彼女が歌い終わったと同時に、ベネさんが歩いてきた。


「歌声につられたら、サトミがいるものだから。ごめんね、迷子にさせちゃって。さ、帰りましょ」

「あ...はい」


ベネさんがにっこりと笑って、「お礼だけ言って来てもいいのよ」と言った。バ、バレていたのか...。彼女に、お礼を言いたいな、と思っていたのだ、丁度。


「あのッ...ありがとうございます、私、迷子だっ...」

「見つかって、良かったね。さようなら、また会いましょう」


去り際、彼女の薄布が一瞬、目元まで上がった気がした。


明るい、緑色の眼が見えた。



***



あれ、そう言えば...。


なんか、違和感があるのだけれど...。

前の回で散々『連続投稿頑張ってる』オーラを出していたくせに、書いていませんでした、どうも作者ですお久しゅう。

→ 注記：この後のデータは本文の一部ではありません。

import Summits.AnomalousDissipation.AnomalousDissipation.Theorems.MomentLadder.Negative.Clauses
import Literature.Analysis.FunctionSpaces.TorusEnstrophyTrilinear
import Literature.Analysis.FunctionSpaces.TorusTruncationH1
import Literature.Analysis.FluidPDE.ZerothLaw

/-!
# Weight stationarity: stub `stub_weightStationarity` (A2c) of line `Sketch`
# (crux `MomentParity.MomentLadder`, stmt-AnomalousDissipation-11463)

Sorry-free discharge of the registered stub `stub_weightStationarity` of the lead's skeleton over the
landed vocabulary (`IsBandTest`, `polyGrad`, `IsPolyStationary` of
`Theorems/QuarticGate/Negative/LevelCeiling.lean`; `IsSupported` and the Bernstein bound
`eGradNormSq_fourierTruncate_le_sq_mul` of `Theorems/MomentLadder/Negative/Clauses.lean`).

**Statement.** Assume (A2a, a hypothesis here) that for every level `N` and every real polynomial `p`
there is an admissible polynomial cylindrical test `(g, P)` with `∇P(u) = 2 p'(Z(P_N u)) · (−Δ P_N u)`
for all `u ∈ H` (`Z = ‖∇·‖²` spectral, `P_N` the Fourier truncation). Then for a finite law `μ` on `H`
supported in the ball `‖u‖ ≤ R` and polynomially stationary at every degree, the row
`G(u) = ⟨F(u), −ΔP_N u⟩` is `μ`-integrable and `∫ G(u) / (1 + Z(P_N u))² dμ = 0`: stationarity passes
from the polynomial observables `p(Z)` to the non-polynomial weight `−1/(1+Z)`.

**Proof.** (0) The generator pairing `⟨F(u), w⟩` is homogeneous in the smooth test field `w`
(`stub_weightStationarity_aux_pairing_const_smul`, copied from the tree's
`nsGeneratorPairing_smul_fourierTruncate`), so the stationarity rows read
`∫ 2 p'(Z_N u) G(u) dμ = 0` with integrable integrands, for every real polynomial `p`.
(1) `p = X` gives `G ∈ L¹(μ)`. (2) Bernstein confines `Z_N u = ‖∇P_N u‖²` to `[0, 4π²N²R²]` for
`μ`-a.e. `u`; Weierstrass (Mathlib `exists_polynomial_near_of_continuousOn`) gives polynomials
`q_n → (1+z)⁻²` uniformly there, and polynomial antiderivatives `p_n' = q_n` feed (0).
(3) Dominated convergence (`|q_n| ≤ 2` on the interval, dominating function `4|G|`) passes to the
limit in the zero rows. Steps (1)–(3) are the abstract, torus-free
`stub_weightStationarity_aux_of_polynomial_rows` (any measure space).

References: Foias–Manley–Rosa–Temam, *Navier–Stokes Equations and Turbulence* (CUP 2001), Ch. IV
§1.1–1.2 ((1.11): `(F(u), v)` is linear in the test field; stationary statistical solutions);
Weierstrass approximation theorem (Mathlib `Mathlib/Topology/ContinuousMap/Weierstrass.lean`);
Lebesgue dominated convergence (Mathlib `MeasureTheory.tendsto_integral_of_dominated_convergence`).
-/

set_option linter.dupNamespace false

noncomputable section

namespace Summit.AnomalousDissipation.AnomalousDissipation.Theorems.MomentLadder

open MeasureTheory Filter Topology Set
open scoped ENNReal NNReal InnerProductSpace RealInnerProductSpace Polynomial
open Literature.Analysis.FunctionSpaces Literature.Analysis.FluidPDE
open Summit.AnomalousDissipation.AnomalousDissipation.Theses.MomentParity
open Summit.AnomalousDissipation.AnomalousDissipation.Theorems.QuarticGate.Negative
open Summit.AnomalousDissipation.AnomalousDissipation.Theorems.MomentLadder.Negative

/-! ## Step 0: homogeneity of the generator pairing in a smooth test field -/

/-- **Homogeneity of the generator pairing in the test field**: for a smooth field `w` on `T^d` and a
real scalar `c`, `⟨F(u), c w⟩ = c ⟨F(u), w⟩` for every `u ∈ H` (FMRT 2001, Ch. IV (1.11): `(F(u), v)`
is linear in `v`; here all derivatives sit on the smooth `w`, and `Δ(cw) = cΔw`, `∇(cw) = c∇w`).
Copied from the tree's `Torus.nsGeneratorPairing_smul_fourierTruncate` with `P_m u` replaced by an
arbitrary smooth field. [folklore] -/
theorem stub_weightStationarity_aux_pairing_const_smul {d : Type*} [Fintype d] [DecidableEq d]
    (ν : ℝ) (f : UnitAddTorus d → EuclideanSpace ℝ d) (u : Torus.energySpace d)
    {w : UnitAddTorus d → EuclideanSpace ℝ d} (hw : Torus.IsSmooth w) (c : ℝ) :
    Torus.nsGeneratorPairing ν f u (fun x => c • w x) = c * Torus.nsGeneratorPairing ν f u w := by
  -- adapted from `Literature.Analysis.FluidPDE.Torus.nsGeneratorPairing_smul_fourierTruncate`
  rw [Torus.nsGeneratorPairing, Torus.nsGeneratorPairing, Torus.inertialPairing,
    Torus.inertialPairing]
  -- the Laplacian is homogeneous: `Δ(c w) = c Δw`
  have hlap : ∀ x, Torus.laplacian (fun y => c • w y) x = c • Torus.laplacian w x := by
    intro x
    have hcw : Torus.IsSmooth (fun y => c • w y) := hw.smul c
    rw [Torus.laplacian_eq_sum_partialDeriv_partialDeriv hcw,
      Torus.laplacian_eq_sum_partialDeriv_partialDeriv hw, Finset.smul_sum]
    refine Finset.sum_congr rfl fun i _ => ?_
    have h1 : Torus.partialDeriv i (fun y => c • w y) = c • Torus.partialDeriv i w :=
      Torus.partialDeriv_const_smul (hw.isContDiff (by simp)) c i
    rw [h1, Torus.partialDeriv_const_smul ((hw.partialDeriv i).isContDiff (by simp)) c i,
      Pi.smul_apply]
  simp_rw [hlap, real_inner_smul_right, integral_const_mul]
  -- the Fréchet derivative is homogeneous: `∇(c w) = c ∇w`
  have hfd : ∀ x a, Torus.fderiv (fun y => c • w y) x a = c • Torus.fderiv w x a := by
    intro x a
    have h := Torus.fderiv_const_smul (hw.isContDiff (by simp)) c x
    rw [show (c • w) = fun y => c • w y from rfl] at h
    rw [h]
    rfl
  simp_rw [hfd, real_inner_smul_left, integral_const_mul]
  ring

/-- The Stokes-weighted truncation test field `−Δ P_N v` is smooth (it is a real trigonometric
polynomial). [folklore] -/
theorem stub_weightStationarity_aux_isSmooth_testField (N : ℕ)
    (v : UnitAddTorus (Fin 3) → EuclideanSpace ℝ (Fin 3)) :
    Torus.IsSmooth (fun x => -(Torus.laplacian (Torus.fourierTruncate N v) x)) :=
  ((Torus.isSmooth_fourierTruncate N v).laplacian).neg

/-! ## Steps 1–3: polynomial antiderivatives, Weierstrass, dominated convergence -/

/-- Real polynomials have polynomial antiderivatives. [folklore] -/
private theorem exists_derivative_eq (q : ℝ[X]) : ∃ p : ℝ[X], Polynomial.derivative p = q := by
  -- adapted from `Literature.Analysis.Complex.exists_polynomial_derivative_eq`
  induction q using Polynomial.induction_on' with
  | add p q hp hq =>
    obtain ⟨p', hp'⟩ := hp
    obtain ⟨q', hq'⟩ := hq
    exact ⟨p' + q', by rw [Polynomial.derivative_add, hp', hq']⟩
  | monomial n a =>
    refine ⟨Polynomial.monomial (n + 1) (a / ((n : ℝ) + 1)), ?_⟩
    rw [Polynomial.derivative_monomial_succ, div_mul_cancel₀ _ (Nat.cast_add_one_ne_zero n)]

/-- **From polynomial rows to the weight `(1+Z)⁻²`** (abstract Weierstrass + dominated convergence
step, on any measure space). If a real observable `Z` is a.e. confined to `[0, L]` and the "rows"
`u ↦ 2 p'(Z u) G(u)` are integrable with zero integral for EVERY real polynomial `p`, then `G` is
integrable (`p = X`) and `∫ G(u) / (1 + Z u)² dμ = 0`: approximate `z ↦ (1+z)⁻²` uniformly on `[0, L]`
by polynomials `q_n` (Weierstrass), realise `q_n = p_n'`, and pass to the limit in the zero rows by
dominated convergence with dominating function `4|G|` (`|q_n| ≤ 2` on `[0, L]`). [folklore] -/
theorem stub_weightStationarity_aux_of_polynomial_rows {α : Type*} [MeasurableSpace α]
    {μ : Measure α} {Z G : α → ℝ} {L : ℝ} (hZ : ∀ᵐ u ∂μ, Z u ∈ Icc 0 L)
    (hrow : ∀ p : ℝ[X],
      Integrable (fun u => 2 * (Polynomial.derivative p).eval (Z u) * G u) μ ∧
        ∫ u, 2 * (Polynomial.derivative p).eval (Z u) * G u ∂μ = 0) :
    Integrable G μ ∧ ∫ u, ((1 + Z u) ^ 2)⁻¹ * G u ∂μ = 0 := by
  -- Step 1: `G ∈ L¹` from the row `p = X` (`p' = 1`).
  have hG : Integrable G μ := by
    have h := (hrow Polynomial.X).1
    simp only [Polynomial.derivative_X, Polynomial.eval_one, mul_one] at h
    exact (integrable_const_mul_iff (isUnit_iff_ne_zero.2 two_ne_zero) G).1 h
  refine ⟨hG, ?_⟩
  -- Step 2: Weierstrass on `[0, L]` for the weight `z ↦ (1+z)⁻²`, and antiderivatives.
  have hcont : ContinuousOn (fun z : ℝ => ((1 + z) ^ 2)⁻¹) (Icc 0 L) := by
    refine ContinuousOn.inv₀ (by fun_prop) fun z hz => ?_
    have : 0 < 1 + z := by linarith [hz.1]
    positivity
  have hW : ∀ n : ℕ, ∃ q : ℝ[X], ∀ z ∈ Icc (0 : ℝ) L,
      |q.eval z - ((1 + z) ^ 2)⁻¹| < 1 / ((n : ℝ) + 1) := fun n =>
    exists_polynomial_near_of_continuousOn 0 L (fun z => ((1 + z) ^ 2)⁻¹) hcont _
      Nat.one_div_pos_of_nat
  choose q hq using hW
  have hanti : ∀ n : ℕ, ∃ p : ℝ[X], Polynomial.derivative p = q n := fun n =>
    exists_derivative_eq (q n)
  choose p hp using hanti
  -- the rows of the antiderivatives: `∫ 2 q_n(Z) G dμ = 0`, integrands integrable
  have hrowq : ∀ n, Integrable (fun u => 2 * (q n).eval (Z u) * G u) μ ∧
      ∫ u, 2 * (q n).eval (Z u) * G u ∂μ = 0 := fun n => by
    have h := hrow (p n)
    rwa [hp n] at h
  -- uniform bound `|q_n| ≤ 2` on `[0, L]` (`0 ≤ (1+z)⁻² ≤ 1` there)
  have hqbd : ∀ n, ∀ z ∈ Icc (0 : ℝ) L, |(q n).eval z| ≤ 2 := by
    intro n z hz
    have hφ0 : 0 ≤ ((1 + z) ^ 2)⁻¹ := by positivity
    have hφ1 : ((1 + z) ^ 2)⁻¹ ≤ 1 := inv_le_one_of_one_le₀ (by nlinarith [hz.1])
    have hn : (0 : ℝ) ≤ n := n.cast_nonneg
    have h1 : |(q n).eval z - ((1 + z) ^ 2)⁻¹| ≤ 1 :=
      (hq n z hz).le.trans (by rw [div_le_one (by positivity)]; linarith)
    calc |(q n).eval z| = |((q n).eval z - ((1 + z) ^ 2)⁻¹) + ((1 + z) ^ 2)⁻¹| := by
          rw [sub_add_cancel]
      _ ≤ |(q n).eval z - ((1 + z) ^ 2)⁻¹| + |((1 + z) ^ 2)⁻¹| := abs_add_le _ _
      _ ≤ 1 + 1 := add_le_add h1 (by rwa [abs_of_nonneg hφ0])
      _ = 2 := by norm_num
  -- Step 3: dominated convergence in the zero rows.
  have hlim : Tendsto (fun n => ∫ u, 2 * (q n).eval (Z u) * G u ∂μ) atTop
      (𝓝 (∫ u, 2 * ((1 + Z u) ^ 2)⁻¹ * G u ∂μ)) := by
    refine tendsto_integral_of_dominated_convergence (fun u => 4 * |G u|)
      (fun n => (hrowq n).1.aestronglyMeasurable) (hG.abs.const_mul 4) (fun n => ?_) ?_
    · refine hZ.mono fun u hu => ?_
      rw [Real.norm_eq_abs, abs_mul, abs_mul, abs_two]
      have hq2 := hqbd n (Z u) hu
      have hG0 := abs_nonneg (G u)
      nlinarith [mul_nonneg (sub_nonneg.2 hq2) hG0]
    · refine hZ.mono fun u hu => ?_
      have hconv : Tendsto (fun n => (q n).eval (Z u)) atTop (𝓝 ((1 + Z u) ^ 2)⁻¹) := by
        rw [tendsto_iff_dist_tendsto_zero]
        refine squeeze_zero (fun n => dist_nonneg) (fun n => ?_)
          tendsto_one_div_add_atTop_nhds_zero_nat
        rw [Real.dist_eq]
        exact (hq n (Z u) hu).le
      exact (hconv.const_mul 2).mul_const (G u)
  have hzero : ∫ u, 2 * ((1 + Z u) ^ 2)⁻¹ * G u ∂μ = 0 := by
    refine tendsto_nhds_unique hlim ?_
    have h0 : (fun n => ∫ u, 2 * (q n).eval (Z u) * G u ∂μ) = fun _ => 0 :=
      funext fun n => (hrowq n).2
    rw [h0]
    exact tendsto_const_nhds
  have h2 : ∫ u, 2 * ((1 + Z u) ^ 2)⁻¹ * G u ∂μ = 2 * ∫ u, ((1 + Z u) ^ 2)⁻¹ * G u ∂μ := by
    rw [← integral_const_mul]
    refine integral_congr_ae (ae_of_all _ fun u => ?_)
    ring
  rw [h2] at hzero
  linarith

/-! ## The stub -/

/-- **STUB A2c of line `Sketch` (weight stationarity), discharged.** Assume (A2a) that for every
level `N` and every real polynomial `p` there is an admissible polynomial cylindrical test `(g, P)`
(band tests `g`, polynomial `P`) with `∇P(u) = 2 p'(Z(P_N u)) · (−Δ P_N u)` for all `u ∈ H`. Then for
every viscosity `ν`, force `f`, level `N`, radius `R` and finite law `μ` on `H = L²_σ(T³)` that is
supported in `‖u‖ ≤ R` and polynomially stationary for Galerkin NS at `(ν, f)` at every degree, the
row `u ↦ ⟨F(u), −ΔP_N u⟩` is `μ`-integrable and `∫ ⟨F(u), −ΔP_N u⟩ / (1 + Z(P_N u))² dμ = 0`
(FMRT 2001, Ch. IV §1.2: stationarity `∫ ⟨F(u), Φ'(u)⟩ dμ = 0` of the observables `Φ = p(Z ∘ P_N)`,
extended from polynomial `p` to `p(z) = −1/(1+z)` by Weierstrass on `[0, 4π²N²R²]` (Bernstein:
`Z(P_N u) ≤ 4π²N²‖u‖²`) and dominated convergence, with the `p = X` row as dominating function).
[folklore] -/
theorem stub_weightStationarity :
    (∀ (N : ℕ) (p : ℝ[X]), ∃ (m : ℕ) (g : Fin m → UnitAddTorus (Fin 3) → EuclideanSpace ℝ (Fin 3))
      (P : MvPolynomial (Fin m) ℝ), (∀ i, IsBandTest N (g i)) ∧
      ∀ u : Torus.energySpace (Fin 3), polyGrad g P u = fun x =>
        (2 * (Polynomial.derivative p).eval
          (Torus.eGradNormSq (Torus.fourierTruncate N
            (u.1 : UnitAddTorus (Fin 3) → EuclideanSpace ℝ (Fin 3)))).toReal) •
          (-(Torus.laplacian (Torus.fourierTruncate N
            (u.1 : UnitAddTorus (Fin 3) → EuclideanSpace ℝ (Fin 3))) x))) →
    ∀ (ν : ℝ) (f : UnitAddTorus (Fin 3) → EuclideanSpace ℝ (Fin 3)) (N : ℕ) (R : ℝ)
      (μ : Measure (Torus.energySpace (Fin 3))) [IsFiniteMeasure μ],
      IsSupported R μ → (∀ d, IsPolyStationary ν f N d μ) →
      Integrable (fun u : Torus.energySpace (Fin 3) => Torus.nsGeneratorPairing ν f u
          (fun x => -(Torus.laplacian (Torus.fourierTruncate N
            (u.1 : UnitAddTorus (Fin 3) → EuclideanSpace ℝ (Fin 3))) x))) μ ∧
      ∫ u, ((1 + (Torus.eGradNormSq (Torus.fourierTruncate N
            (u.1 : UnitAddTorus (Fin 3) → EuclideanSpace ℝ (Fin 3)))).toReal) ^ 2)⁻¹ *
          Torus.nsGeneratorPairing ν f u (fun x => -(Torus.laplacian (Torus.fourierTruncate N
            (u.1 : UnitAddTorus (Fin 3) → EuclideanSpace ℝ (Fin 3))) x)) ∂μ = 0 := by
  intro hA ν f N R μ _ hsupp hstat
  refine stub_weightStationarity_aux_of_polynomial_rows (μ := μ)
    (Z := fun u : Torus.energySpace (Fin 3) => (Torus.eGradNormSq (Torus.fourierTruncate N
      (u.1 : UnitAddTorus (Fin 3) → EuclideanSpace ℝ (Fin 3)))).toReal)
    (G := fun u : Torus.energySpace (Fin 3) => Torus.nsGeneratorPairing ν f u
      (fun x => -(Torus.laplacian (Torus.fourierTruncate N
        (u.1 : UnitAddTorus (Fin 3) → EuclideanSpace ℝ (Fin 3))) x)))
    (L := 4 * Real.pi ^ 2 * (N : ℝ) ^ 2 * R ^ 2) ?_ ?_
  · -- Bernstein: `Z(P_N u) ≤ 4π²N²‖u‖² ≤ 4π²N²R²` for `μ`-a.e. `u`
    refine Filter.Eventually.mono hsupp fun u hu => ⟨ENNReal.toReal_nonneg, ?_⟩
    have hB := eGradNormSq_fourierTruncate_le_sq_mul N u.1
    have hnorm : ‖u.1‖ₑ ^ 2 = ENNReal.ofReal (‖u‖ ^ 2) := by
      rw [← ofReal_norm, ← ENNReal.ofReal_pow (norm_nonneg _), Submodule.coe_norm]
    rw [hnorm, ← ENNReal.ofReal_mul (by positivity)] at hB
    have h1 := ENNReal.toReal_mono ENNReal.ofReal_ne_top hB
    rw [ENNReal.toReal_ofReal (by positivity)] at h1
    refine h1.trans ?_
    have hR : ‖u‖ ^ 2 ≤ R ^ 2 := pow_le_pow_left₀ (norm_nonneg _) hu 2
    exact mul_le_mul_of_nonneg_left hR (by positivity)
  · -- the rows: `∇P = 2 p'(Z_N) · A_N` (A2a), homogeneity of the pairing, stationarity at degree
    -- `P.totalDegree + 1`
    intro p
    obtain ⟨m, g, P, hg, hP⟩ := hA N p
    obtain ⟨hint, hzero⟩ := hstat (P.totalDegree + 1) m g P hg le_rfl
    have hfun : ∀ u : Torus.energySpace (Fin 3),
        Torus.nsGeneratorPairing ν f u (polyGrad g P u) =
          2 * (Polynomial.derivative p).eval (Torus.eGradNormSq (Torus.fourierTruncate N
            (u.1 : UnitAddTorus (Fin 3) → EuclideanSpace ℝ (Fin 3)))).toReal *
          Torus.nsGeneratorPairing ν f u (fun x => -(Torus.laplacian (Torus.fourierTruncate N
            (u.1 : UnitAddTorus (Fin 3) → EuclideanSpace ℝ (Fin 3))) x)) := fun u => by
      rw [hP u]
      exact stub_weightStationarity_aux_pairing_const_smul ν f u
        (stub_weightStationarity_aux_isSmooth_testField N _) _
    refine ⟨hint.congr (ae_of_all _ hfun), ?_⟩
    rwa [integral_congr_ae (ae_of_all _ hfun)] at hzero

end Summit.AnomalousDissipation.AnomalousDissipation.Theorems.MomentLadder

end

ベネさんの服は、チラリズムを散りばめた服...と勝手に想像しています。上半身は防御力高めでも、下半身は着てるようで薄い、みたいな...?


そして、緑色の瞳の少女、一体何なんでしょうね。薄布なんか被っちゃって、暑いの我慢出来ない作者には生き地獄を想像させる気がします。それをキャラにさせるなんてなんて、お前どんな薄情ものなんだよ、って?


ツッコまないでください...。


そう言えば、今日靴紐を踏んで盛大に転びました。皆様、靴紐はちゃんと結びましょう。この後書きもたまには皆様の役に立ちますね(?)